Ia menegaskan, seorang muslim baru dapat dikatakan membela agamanya bila diperjuangkan melalui kontribusi ilmu pengetahuan, bukan dgn sorak semarai takbir di muka umum.

“Islam tak boleh dibela dgn pekik takbir di jalan-jalan, dgn kerumunan massa yg mengibar-ngibarkan bendera, dgn caci maki dan sumpah serapah. Islam harus dibela dgn ilmu pengetahuan dan peradaban. Itulah cara bela Islam yg benar,” cerkas KH. Said ketika berpidato dihadapan ratusan Santri di Kampus Universitas Nahdlatul Ulama (UNUSIA), Parung-Bogor, Selasa (22/10/2019). Dikutip Redaksi24.

Seruan Takbir disertai amarah dilakukan sepanjang adimarga, bagi Pria alumni Pesantren Lirboyo Kediri ini, tak mau membawa faedah apapun bagi agama sebab para pejuang Agama Islam dahulu katanya, tak pernah membuat gerakan eksklusif seperti itu.

Baca Juga:  Soal Ucapan Selamat Natal, Ini Kata PBNU

Lantas Said Aqil pun memberi contoh para pendahulu yg melakukan aksi bela agama. Para Ilmuwan Islam yg juga Ulama di zamannya, menciptakan aksi bela Islam melalui literasi, bukan dgn operasi jalanan.

Hal itu ditandai dgn sejumlah karya-karya Ulama dulu yg mampu mengubah peradaban hingga dikenal di berbagai belahan dunia. Sumbangsih pemikiran mereka tak hanya dipakai di kalangan umat Muslim, tapi juga kalangan Barat.

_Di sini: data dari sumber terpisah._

import Summits.Ventures.PercRepro0.BoxLemma
import Summits.Ventures.PercRepro0.TrifCreate

/-!
# Lemma BOX with the uniqueness hypothesis discharged (seat p4, census supplement)

`BoxLemma.lemma_box` / `BoxLemma.lemma_box_pc` (TMID-census-p6-v2 §5, Lemma BOX) take P3 · UNIQUE as the hypothesis
`hP3 : P3_Unique d`. Since `TrifCreate.P3_Unique_all : ∀ d, P3_Unique d` is in the tree (Burton–Keane twin, seat p6),
the hypothesis is discharged here: the two statements below are Lemma BOX on `Defs` with NO hypothesis beyond
`θ_d(p) > 0` (resp. `θ_d(p_c(d)) > 0`) and `η > 0`. `BoxLemma.lean` itself is unchanged.

Census evidence only, off every declaration path; nothing claimed on `T(d)` for any `d` — the statements are
implications whose antecedent `0 < θ_d(p_c(d))` is exactly the failure of `T(d)`.
-/

namespace Summit.Ventures.PercRepro0.BoxLemma

open MeasureTheory unitInterval Set
open Summit.Ventures.PercRepro0.Defs

variable {d : ℕ}

/-- **Lemma BOX, unconditional**: if `θ_d(p) > 0` then for every `η > 0` there is `N` with
`P_p(Λ_N ↔ Λ_N + x) ≥ 1 − 2η` for every `x ∈ ℤ^d` (P3 · UNIQUE supplied by `TrifCreate.P3_Unique_all`). -/
theorem lemma_box' {p : I} (hθ : 0 < thetaI d p) {η : ℝ} (hη : 0 < η) :
    ∃ N : ℕ, ∀ x : Vertex d,
      1 - 2 * η ≤ (P d p (connSets d (box d N) ((· + x) '' box d N))).toReal :=
  lemma_box (TrifCreate.P3_Unique_all d) hθ hη

/-- **Lemma BOX at `p_c`, unconditional**: if `θ_d(p_c(d)) > 0` (i.e. `T(d)` fails) then for every `η > 0` some fixed
box size `N` has `P_{p_c(d)}(Λ_N ↔ Λ_N + x) ≥ 1 − 2η` for every `x` (P3 · UNIQUE supplied by
`TrifCreate.P3_Unique_all`). -/
theorem lemma_box_pc' (hθ : 0 < theta d (pc d)) {η : ℝ} (hη : 0 < η) :
    ∃ N : ℕ, ∀ x : Vertex d,
      1 - 2 * η ≤ (P d (clamp (pc d)) (connSets d (box d N) ((· + x) '' box d N))).toReal :=
  lemma_box_pc (TrifCreate.P3_Unique_all d) hθ hη

end Summit.Ventures.PercRepro0.BoxLemma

“Islam pernah mencapai zaman keemasan pada abad ke-7 sampai 13 Masehi dgn ilmu dan peradaban. Para filsuf dan ulama seperti Jabir ibn Hayyan (w. 721-815 M), Al-Fazari (w. 796/806 M), Al-Farghani (w. 870 M), Al-Kindi (801-873 M), Al-Khawarizmi (780-850 M), Al-Farabi (874-950 M), Al-Mas’udi (896-956 M), Ibn Miskawaih (932-1030 M), Ibn Sina (980-1037 M), Al-Razi (1149-1209 M), Al-Haitsami (w. 1039 M), Al-Ghazali (1058-1111 M), dan Ibn Rushd (1126-1198 M) telah berjasa kepada dunia dgn sumbangan mereka yg tiada tara bagi ilmu pengetahuan dan kemanusiaan,” terang KH. Said membuka cakrawala para Santri.

Baca Juga:  Habib Rizieq Ngaku Dicekal Untuk Balik ke Indonesia, Ini Kata Menko Polhukam Mahfud MD

Said menyampaikan hal itu supaya para santri tak terkungkung dalam paradigma fikih, yg mana sering menjadi bahan seru buat berseteru serta bertengkar sebabnya. Para santri, kata Said juga harus membuka diri terhadap wawasan-wawasan baru di era modern yg darinya dapat menunjang bagi kemajuan agama Islam.

Oleh sebab disibukkan dgn urusan fikih, lanjut KH. Said, pengalaman dan pengamalan keagamaan umat muslim akhirnya cenderung esoteris dan mengabaikan peran intelektual akal.

“Islam yg harus diperjuangkan bukan sekadar akidah dan syariah, tetapi ilmu dan peradaban (tsaqafah wal-hadlarah), budaya dan kemajuan (taqaddum wat tamaddun). Islam dalam etos santri ialah keterbukaan, kecendekiaan, toleransi, kejujuran, dan kesederhanaan,” tuturnya.

Di akhir, ketum PBNU itu pun mengajak kepada para santri buat mencontoh para Ulama di era kejayaan Islam dulu, di mana kontribusi mereka dapat memberi manfaat yg luas bagi kemanusiaan, yg melintasi zaman, melampaui sekat agama dan bangsa.Terlebih, dgn tibanya era revolusi industri 4.0 yg tak lagi memandang apa keyakinan yg dianut seseorang, tapi apa karya yg dihasilkannya.

Baca Juga:  Agus Rahardjo Tolak Kehadiran UAS, PBNU: Mungkin Untuk Menjaga Netralitas KPK

“Santri mewarisi legacy yg ditinggalkan oleh para ulama di abad keemasan Islam. Karena itu, kebangkitan Islam mau sangat ditentukan oleh kiprah dan peranan kaum santri,” pungkasnya.





Uncategorized

Leave a Reply

Your email address will not be published. Required fields are marked *

This site uses Akismet to reduce spam. Learn how your comment data is processed.